Action item
Report how many lines of the following entries include the string "hreg"; respond with the number alone.

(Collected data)
•••••

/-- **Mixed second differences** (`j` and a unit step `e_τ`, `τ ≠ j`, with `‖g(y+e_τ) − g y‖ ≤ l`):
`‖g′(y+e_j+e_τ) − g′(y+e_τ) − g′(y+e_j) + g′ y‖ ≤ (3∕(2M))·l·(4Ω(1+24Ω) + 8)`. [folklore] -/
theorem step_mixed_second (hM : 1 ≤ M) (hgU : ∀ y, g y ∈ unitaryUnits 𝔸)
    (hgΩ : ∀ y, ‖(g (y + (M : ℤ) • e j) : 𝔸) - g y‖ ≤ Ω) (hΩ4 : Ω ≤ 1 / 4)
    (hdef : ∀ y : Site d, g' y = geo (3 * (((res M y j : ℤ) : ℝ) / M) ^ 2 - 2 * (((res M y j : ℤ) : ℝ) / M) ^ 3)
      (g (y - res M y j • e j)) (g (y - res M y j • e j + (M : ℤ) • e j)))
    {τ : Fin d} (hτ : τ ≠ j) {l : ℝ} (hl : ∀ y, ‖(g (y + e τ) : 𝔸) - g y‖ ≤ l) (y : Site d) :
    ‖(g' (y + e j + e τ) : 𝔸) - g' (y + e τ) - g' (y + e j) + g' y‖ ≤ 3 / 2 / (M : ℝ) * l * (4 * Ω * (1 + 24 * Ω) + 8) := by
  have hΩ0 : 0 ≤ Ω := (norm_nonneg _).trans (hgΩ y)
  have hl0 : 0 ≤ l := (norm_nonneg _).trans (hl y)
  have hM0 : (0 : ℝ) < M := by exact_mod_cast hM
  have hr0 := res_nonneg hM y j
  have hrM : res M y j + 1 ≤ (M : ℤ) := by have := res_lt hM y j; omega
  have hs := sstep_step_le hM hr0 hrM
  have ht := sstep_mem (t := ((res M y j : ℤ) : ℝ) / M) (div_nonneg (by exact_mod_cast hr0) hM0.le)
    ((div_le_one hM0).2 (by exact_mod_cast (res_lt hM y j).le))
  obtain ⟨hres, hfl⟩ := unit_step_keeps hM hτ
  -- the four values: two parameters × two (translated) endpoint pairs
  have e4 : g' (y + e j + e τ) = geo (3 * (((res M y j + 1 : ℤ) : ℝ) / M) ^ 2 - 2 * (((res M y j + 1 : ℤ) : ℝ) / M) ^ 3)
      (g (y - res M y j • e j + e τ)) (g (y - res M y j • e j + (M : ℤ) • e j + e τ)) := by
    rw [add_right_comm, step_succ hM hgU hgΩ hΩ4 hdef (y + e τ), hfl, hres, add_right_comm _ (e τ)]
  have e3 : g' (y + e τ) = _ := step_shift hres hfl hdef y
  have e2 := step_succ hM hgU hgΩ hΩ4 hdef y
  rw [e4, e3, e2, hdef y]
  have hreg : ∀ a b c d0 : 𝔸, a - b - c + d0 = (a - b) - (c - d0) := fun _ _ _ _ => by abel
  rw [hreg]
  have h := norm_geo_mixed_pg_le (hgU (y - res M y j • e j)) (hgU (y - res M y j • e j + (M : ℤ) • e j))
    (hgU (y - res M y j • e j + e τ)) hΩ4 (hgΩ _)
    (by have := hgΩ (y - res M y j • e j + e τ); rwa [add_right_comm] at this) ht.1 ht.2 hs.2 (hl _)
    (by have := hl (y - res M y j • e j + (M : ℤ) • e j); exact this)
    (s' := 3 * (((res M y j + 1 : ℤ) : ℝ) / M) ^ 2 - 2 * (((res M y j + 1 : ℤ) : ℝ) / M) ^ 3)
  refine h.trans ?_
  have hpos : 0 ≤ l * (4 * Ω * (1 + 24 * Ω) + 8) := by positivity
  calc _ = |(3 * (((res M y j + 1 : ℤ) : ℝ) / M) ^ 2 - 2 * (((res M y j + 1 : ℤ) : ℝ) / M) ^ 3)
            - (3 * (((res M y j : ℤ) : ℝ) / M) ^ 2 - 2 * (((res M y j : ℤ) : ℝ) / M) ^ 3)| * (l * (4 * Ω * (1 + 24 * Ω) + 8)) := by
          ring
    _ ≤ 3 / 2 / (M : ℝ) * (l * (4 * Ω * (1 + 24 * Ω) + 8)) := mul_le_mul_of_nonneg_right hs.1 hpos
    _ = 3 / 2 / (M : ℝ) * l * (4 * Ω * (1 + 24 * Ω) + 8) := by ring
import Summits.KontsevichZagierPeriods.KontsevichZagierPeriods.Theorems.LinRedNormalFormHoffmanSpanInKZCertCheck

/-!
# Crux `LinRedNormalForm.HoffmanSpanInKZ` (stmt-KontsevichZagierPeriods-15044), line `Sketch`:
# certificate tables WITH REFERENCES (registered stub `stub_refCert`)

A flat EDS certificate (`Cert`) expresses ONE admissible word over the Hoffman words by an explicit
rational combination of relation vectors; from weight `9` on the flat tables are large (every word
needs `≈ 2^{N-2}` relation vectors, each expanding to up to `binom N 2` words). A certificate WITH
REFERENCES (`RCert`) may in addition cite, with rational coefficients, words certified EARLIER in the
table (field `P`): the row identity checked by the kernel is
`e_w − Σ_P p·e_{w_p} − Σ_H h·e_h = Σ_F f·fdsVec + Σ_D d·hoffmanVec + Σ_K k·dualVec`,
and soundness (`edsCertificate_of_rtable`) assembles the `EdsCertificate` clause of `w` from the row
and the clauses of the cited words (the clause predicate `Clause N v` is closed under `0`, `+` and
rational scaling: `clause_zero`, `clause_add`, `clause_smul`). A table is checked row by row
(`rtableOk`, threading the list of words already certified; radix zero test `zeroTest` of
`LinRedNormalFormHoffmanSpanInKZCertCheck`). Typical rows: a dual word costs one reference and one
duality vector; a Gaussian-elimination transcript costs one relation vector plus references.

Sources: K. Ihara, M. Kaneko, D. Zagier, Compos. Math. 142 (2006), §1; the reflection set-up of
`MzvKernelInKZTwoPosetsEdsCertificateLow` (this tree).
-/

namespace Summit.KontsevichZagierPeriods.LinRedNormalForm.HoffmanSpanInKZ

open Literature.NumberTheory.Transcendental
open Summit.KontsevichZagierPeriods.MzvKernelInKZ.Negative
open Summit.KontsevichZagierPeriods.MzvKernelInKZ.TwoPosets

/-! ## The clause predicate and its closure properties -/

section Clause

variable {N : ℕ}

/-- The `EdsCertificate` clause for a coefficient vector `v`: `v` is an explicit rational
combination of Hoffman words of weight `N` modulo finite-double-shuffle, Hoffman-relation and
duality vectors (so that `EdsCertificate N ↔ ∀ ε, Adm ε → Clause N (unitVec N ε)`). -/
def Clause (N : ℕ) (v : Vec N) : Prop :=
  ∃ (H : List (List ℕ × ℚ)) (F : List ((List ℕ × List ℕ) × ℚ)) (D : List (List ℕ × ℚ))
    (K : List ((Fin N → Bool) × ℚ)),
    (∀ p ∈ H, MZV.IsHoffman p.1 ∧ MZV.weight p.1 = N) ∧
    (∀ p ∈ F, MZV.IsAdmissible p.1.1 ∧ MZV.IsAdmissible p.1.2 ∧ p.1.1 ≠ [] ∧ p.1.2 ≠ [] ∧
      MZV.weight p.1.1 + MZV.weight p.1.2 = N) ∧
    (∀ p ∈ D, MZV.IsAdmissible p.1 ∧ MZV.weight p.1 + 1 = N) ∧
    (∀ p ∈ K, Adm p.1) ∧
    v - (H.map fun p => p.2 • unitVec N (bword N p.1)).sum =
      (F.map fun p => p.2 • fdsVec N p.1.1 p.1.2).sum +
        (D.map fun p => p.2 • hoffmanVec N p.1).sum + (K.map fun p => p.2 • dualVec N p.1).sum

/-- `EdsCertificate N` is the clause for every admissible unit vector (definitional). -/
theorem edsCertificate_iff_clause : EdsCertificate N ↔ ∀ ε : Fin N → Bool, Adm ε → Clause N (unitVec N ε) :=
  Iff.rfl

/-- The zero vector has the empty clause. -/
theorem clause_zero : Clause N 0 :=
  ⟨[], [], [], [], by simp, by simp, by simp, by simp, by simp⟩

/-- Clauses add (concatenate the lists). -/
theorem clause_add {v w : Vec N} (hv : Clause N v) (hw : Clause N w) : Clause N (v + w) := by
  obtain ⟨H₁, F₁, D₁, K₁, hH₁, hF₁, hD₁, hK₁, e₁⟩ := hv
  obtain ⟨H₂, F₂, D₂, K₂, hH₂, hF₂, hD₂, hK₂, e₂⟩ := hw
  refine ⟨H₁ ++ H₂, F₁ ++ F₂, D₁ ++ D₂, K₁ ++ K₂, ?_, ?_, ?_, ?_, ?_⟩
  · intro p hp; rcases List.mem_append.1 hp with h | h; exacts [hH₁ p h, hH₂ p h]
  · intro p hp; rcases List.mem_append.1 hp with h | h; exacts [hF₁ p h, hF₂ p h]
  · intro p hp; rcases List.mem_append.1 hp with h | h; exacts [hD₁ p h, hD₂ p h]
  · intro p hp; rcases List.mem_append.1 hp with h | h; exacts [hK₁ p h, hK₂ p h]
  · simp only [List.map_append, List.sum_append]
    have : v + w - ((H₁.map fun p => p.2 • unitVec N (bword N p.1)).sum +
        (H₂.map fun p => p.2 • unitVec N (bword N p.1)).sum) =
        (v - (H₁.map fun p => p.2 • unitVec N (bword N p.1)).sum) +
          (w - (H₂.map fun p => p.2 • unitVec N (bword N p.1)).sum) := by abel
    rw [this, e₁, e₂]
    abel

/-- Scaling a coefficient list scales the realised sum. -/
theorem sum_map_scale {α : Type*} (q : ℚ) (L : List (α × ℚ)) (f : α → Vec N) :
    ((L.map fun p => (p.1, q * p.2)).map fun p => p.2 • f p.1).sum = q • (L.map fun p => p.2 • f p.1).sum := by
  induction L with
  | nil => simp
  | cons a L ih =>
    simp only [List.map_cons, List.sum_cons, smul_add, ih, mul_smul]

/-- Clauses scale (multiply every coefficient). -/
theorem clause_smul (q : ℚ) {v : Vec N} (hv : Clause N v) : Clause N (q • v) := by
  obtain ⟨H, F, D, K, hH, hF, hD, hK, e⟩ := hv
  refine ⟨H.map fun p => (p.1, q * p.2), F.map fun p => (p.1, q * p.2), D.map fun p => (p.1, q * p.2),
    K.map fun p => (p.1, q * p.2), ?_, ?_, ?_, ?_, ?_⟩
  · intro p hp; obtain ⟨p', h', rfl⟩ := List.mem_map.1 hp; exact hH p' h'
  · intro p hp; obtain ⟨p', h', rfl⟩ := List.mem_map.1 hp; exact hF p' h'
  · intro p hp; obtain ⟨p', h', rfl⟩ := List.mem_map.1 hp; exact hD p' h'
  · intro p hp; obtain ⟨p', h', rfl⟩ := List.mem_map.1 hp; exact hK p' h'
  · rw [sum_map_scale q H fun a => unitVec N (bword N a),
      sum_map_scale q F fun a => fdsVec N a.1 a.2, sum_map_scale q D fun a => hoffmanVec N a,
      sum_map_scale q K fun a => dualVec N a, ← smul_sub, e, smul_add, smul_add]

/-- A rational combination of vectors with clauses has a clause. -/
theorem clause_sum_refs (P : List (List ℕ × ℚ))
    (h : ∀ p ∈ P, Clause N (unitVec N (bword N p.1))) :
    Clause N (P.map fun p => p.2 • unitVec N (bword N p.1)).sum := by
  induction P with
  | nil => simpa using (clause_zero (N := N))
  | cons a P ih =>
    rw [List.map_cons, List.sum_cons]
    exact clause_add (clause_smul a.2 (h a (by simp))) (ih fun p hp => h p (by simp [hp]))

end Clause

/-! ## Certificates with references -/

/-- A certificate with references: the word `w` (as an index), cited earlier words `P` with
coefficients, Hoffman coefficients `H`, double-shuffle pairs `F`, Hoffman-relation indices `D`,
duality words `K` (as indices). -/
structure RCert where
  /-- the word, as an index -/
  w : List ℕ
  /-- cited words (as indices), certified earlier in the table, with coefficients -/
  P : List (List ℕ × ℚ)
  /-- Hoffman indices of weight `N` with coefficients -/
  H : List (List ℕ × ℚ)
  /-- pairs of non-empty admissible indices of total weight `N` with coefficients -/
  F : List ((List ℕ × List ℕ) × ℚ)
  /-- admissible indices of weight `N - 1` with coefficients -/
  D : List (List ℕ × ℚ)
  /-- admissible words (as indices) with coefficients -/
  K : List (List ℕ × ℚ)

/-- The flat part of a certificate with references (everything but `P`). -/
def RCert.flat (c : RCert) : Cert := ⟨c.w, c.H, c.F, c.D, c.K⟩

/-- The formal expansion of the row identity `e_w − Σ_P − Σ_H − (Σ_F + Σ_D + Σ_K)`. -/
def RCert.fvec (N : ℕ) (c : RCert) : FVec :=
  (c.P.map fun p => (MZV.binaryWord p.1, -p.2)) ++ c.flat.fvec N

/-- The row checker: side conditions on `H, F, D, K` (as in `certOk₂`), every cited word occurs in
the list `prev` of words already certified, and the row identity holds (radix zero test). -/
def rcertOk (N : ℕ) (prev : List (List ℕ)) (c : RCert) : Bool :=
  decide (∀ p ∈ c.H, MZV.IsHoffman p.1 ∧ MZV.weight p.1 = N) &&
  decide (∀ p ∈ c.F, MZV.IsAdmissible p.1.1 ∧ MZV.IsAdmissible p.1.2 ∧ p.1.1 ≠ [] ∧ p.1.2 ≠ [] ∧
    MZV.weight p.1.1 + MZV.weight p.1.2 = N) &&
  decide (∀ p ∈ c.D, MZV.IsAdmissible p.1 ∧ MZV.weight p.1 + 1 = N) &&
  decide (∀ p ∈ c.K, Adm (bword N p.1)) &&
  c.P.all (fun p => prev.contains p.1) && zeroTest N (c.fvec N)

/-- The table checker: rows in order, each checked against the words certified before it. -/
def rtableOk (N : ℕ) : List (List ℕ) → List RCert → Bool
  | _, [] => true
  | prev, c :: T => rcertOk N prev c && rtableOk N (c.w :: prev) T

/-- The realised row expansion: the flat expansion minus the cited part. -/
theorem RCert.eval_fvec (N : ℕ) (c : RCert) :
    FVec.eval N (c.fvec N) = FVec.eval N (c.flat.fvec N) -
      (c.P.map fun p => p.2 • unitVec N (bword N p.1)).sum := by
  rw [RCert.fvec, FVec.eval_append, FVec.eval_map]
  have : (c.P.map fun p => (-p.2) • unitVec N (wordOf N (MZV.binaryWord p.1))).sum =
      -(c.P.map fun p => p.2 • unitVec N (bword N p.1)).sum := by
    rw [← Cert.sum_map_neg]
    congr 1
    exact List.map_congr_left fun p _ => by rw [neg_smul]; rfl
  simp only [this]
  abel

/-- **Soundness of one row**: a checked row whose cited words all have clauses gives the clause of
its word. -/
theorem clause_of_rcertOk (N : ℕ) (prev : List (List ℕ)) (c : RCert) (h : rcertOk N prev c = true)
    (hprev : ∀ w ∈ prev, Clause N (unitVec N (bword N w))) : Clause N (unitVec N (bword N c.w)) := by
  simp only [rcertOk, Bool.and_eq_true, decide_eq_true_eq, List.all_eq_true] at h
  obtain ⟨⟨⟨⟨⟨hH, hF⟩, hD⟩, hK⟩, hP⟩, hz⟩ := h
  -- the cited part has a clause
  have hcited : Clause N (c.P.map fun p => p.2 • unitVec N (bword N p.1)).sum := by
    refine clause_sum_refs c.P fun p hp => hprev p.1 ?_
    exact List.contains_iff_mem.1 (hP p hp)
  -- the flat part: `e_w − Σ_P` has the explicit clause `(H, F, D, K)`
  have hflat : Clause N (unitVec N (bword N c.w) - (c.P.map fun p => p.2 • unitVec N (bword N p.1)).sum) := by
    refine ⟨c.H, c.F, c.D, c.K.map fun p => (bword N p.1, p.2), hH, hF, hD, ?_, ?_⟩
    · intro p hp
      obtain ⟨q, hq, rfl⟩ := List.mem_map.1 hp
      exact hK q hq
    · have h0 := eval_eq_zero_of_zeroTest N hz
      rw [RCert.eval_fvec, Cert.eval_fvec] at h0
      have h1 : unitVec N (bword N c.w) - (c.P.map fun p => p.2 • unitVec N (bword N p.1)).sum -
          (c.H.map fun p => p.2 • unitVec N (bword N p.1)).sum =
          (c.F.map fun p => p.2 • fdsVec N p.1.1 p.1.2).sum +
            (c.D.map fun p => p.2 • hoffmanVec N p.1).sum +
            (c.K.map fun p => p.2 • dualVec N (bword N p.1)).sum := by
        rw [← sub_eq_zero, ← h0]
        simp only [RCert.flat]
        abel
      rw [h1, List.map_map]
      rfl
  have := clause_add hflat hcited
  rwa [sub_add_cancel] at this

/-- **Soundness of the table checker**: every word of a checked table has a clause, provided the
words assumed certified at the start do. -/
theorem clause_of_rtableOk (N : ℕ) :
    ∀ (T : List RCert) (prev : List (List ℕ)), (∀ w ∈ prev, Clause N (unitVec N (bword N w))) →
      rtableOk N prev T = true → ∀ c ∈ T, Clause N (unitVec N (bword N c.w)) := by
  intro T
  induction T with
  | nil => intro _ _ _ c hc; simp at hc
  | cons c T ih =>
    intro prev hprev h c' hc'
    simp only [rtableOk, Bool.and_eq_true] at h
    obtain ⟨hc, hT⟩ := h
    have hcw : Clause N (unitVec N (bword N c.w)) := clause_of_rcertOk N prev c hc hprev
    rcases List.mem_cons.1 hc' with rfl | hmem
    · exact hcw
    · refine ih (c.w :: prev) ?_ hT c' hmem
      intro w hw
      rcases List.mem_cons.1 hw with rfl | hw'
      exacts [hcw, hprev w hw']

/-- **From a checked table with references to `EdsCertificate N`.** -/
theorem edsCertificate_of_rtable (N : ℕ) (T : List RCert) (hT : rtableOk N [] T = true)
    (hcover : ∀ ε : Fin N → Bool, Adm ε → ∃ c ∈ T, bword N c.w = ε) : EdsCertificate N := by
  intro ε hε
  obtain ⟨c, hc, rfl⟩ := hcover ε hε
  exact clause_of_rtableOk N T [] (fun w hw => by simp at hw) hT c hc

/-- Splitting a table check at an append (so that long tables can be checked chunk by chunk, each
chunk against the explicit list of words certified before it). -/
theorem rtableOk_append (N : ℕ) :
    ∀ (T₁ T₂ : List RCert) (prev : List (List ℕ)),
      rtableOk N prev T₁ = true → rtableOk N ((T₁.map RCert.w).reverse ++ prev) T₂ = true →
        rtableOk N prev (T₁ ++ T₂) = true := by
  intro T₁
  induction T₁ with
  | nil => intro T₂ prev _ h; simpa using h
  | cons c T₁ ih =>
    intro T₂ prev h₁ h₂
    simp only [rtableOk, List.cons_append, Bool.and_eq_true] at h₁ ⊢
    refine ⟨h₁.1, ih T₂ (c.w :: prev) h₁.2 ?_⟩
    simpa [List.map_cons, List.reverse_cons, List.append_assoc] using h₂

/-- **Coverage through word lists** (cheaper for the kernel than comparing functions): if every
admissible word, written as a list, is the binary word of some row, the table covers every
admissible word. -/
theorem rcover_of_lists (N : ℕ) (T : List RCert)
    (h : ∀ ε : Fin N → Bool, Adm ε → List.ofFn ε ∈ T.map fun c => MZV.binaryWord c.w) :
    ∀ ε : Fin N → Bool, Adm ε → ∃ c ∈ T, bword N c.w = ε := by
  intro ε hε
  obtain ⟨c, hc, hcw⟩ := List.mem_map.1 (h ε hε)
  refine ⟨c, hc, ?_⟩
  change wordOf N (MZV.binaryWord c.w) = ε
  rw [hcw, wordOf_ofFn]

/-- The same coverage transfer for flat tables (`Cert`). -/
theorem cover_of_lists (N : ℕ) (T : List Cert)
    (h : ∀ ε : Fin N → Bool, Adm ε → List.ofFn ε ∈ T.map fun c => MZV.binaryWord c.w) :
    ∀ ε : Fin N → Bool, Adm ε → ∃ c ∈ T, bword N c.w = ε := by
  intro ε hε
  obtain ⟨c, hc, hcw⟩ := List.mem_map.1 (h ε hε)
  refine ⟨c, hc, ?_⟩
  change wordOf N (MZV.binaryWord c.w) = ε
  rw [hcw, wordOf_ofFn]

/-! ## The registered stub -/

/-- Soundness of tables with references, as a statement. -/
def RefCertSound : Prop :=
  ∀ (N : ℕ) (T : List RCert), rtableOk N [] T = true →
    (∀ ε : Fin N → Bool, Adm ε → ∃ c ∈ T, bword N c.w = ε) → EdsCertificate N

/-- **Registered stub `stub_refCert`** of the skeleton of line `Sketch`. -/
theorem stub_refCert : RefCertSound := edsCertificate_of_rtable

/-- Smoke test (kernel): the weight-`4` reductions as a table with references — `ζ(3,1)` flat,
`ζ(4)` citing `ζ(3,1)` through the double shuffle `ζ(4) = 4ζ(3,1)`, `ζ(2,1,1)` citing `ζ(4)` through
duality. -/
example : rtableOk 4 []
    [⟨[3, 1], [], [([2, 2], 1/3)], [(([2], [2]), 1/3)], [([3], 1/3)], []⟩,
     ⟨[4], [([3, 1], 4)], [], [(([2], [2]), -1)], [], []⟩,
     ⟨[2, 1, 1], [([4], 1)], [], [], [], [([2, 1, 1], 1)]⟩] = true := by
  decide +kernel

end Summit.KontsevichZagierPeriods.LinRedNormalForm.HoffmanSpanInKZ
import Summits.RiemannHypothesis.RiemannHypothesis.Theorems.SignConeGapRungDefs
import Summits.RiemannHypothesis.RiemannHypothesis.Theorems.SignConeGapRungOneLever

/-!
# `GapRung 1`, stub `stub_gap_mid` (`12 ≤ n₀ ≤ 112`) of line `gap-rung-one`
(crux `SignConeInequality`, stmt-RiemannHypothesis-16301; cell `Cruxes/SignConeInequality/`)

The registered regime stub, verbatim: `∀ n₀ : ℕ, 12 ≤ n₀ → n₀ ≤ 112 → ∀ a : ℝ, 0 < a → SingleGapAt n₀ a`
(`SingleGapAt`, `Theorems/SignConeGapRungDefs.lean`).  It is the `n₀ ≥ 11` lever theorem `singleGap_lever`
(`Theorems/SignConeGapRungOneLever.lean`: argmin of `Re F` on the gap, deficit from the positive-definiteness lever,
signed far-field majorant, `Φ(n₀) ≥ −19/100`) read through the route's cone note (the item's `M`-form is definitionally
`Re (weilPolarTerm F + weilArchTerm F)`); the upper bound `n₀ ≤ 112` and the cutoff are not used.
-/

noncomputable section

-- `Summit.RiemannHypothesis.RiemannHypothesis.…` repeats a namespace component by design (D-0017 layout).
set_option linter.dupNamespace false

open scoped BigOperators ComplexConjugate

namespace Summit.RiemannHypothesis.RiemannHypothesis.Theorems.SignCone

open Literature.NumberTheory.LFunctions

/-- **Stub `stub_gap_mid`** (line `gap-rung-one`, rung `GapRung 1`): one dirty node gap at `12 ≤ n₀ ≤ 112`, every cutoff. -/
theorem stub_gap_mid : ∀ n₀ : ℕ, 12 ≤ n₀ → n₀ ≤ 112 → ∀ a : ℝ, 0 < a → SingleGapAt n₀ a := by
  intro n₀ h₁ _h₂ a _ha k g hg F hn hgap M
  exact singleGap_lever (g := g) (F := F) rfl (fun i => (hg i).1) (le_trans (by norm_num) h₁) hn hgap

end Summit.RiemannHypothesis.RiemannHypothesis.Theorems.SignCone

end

•••••

Result of the task
2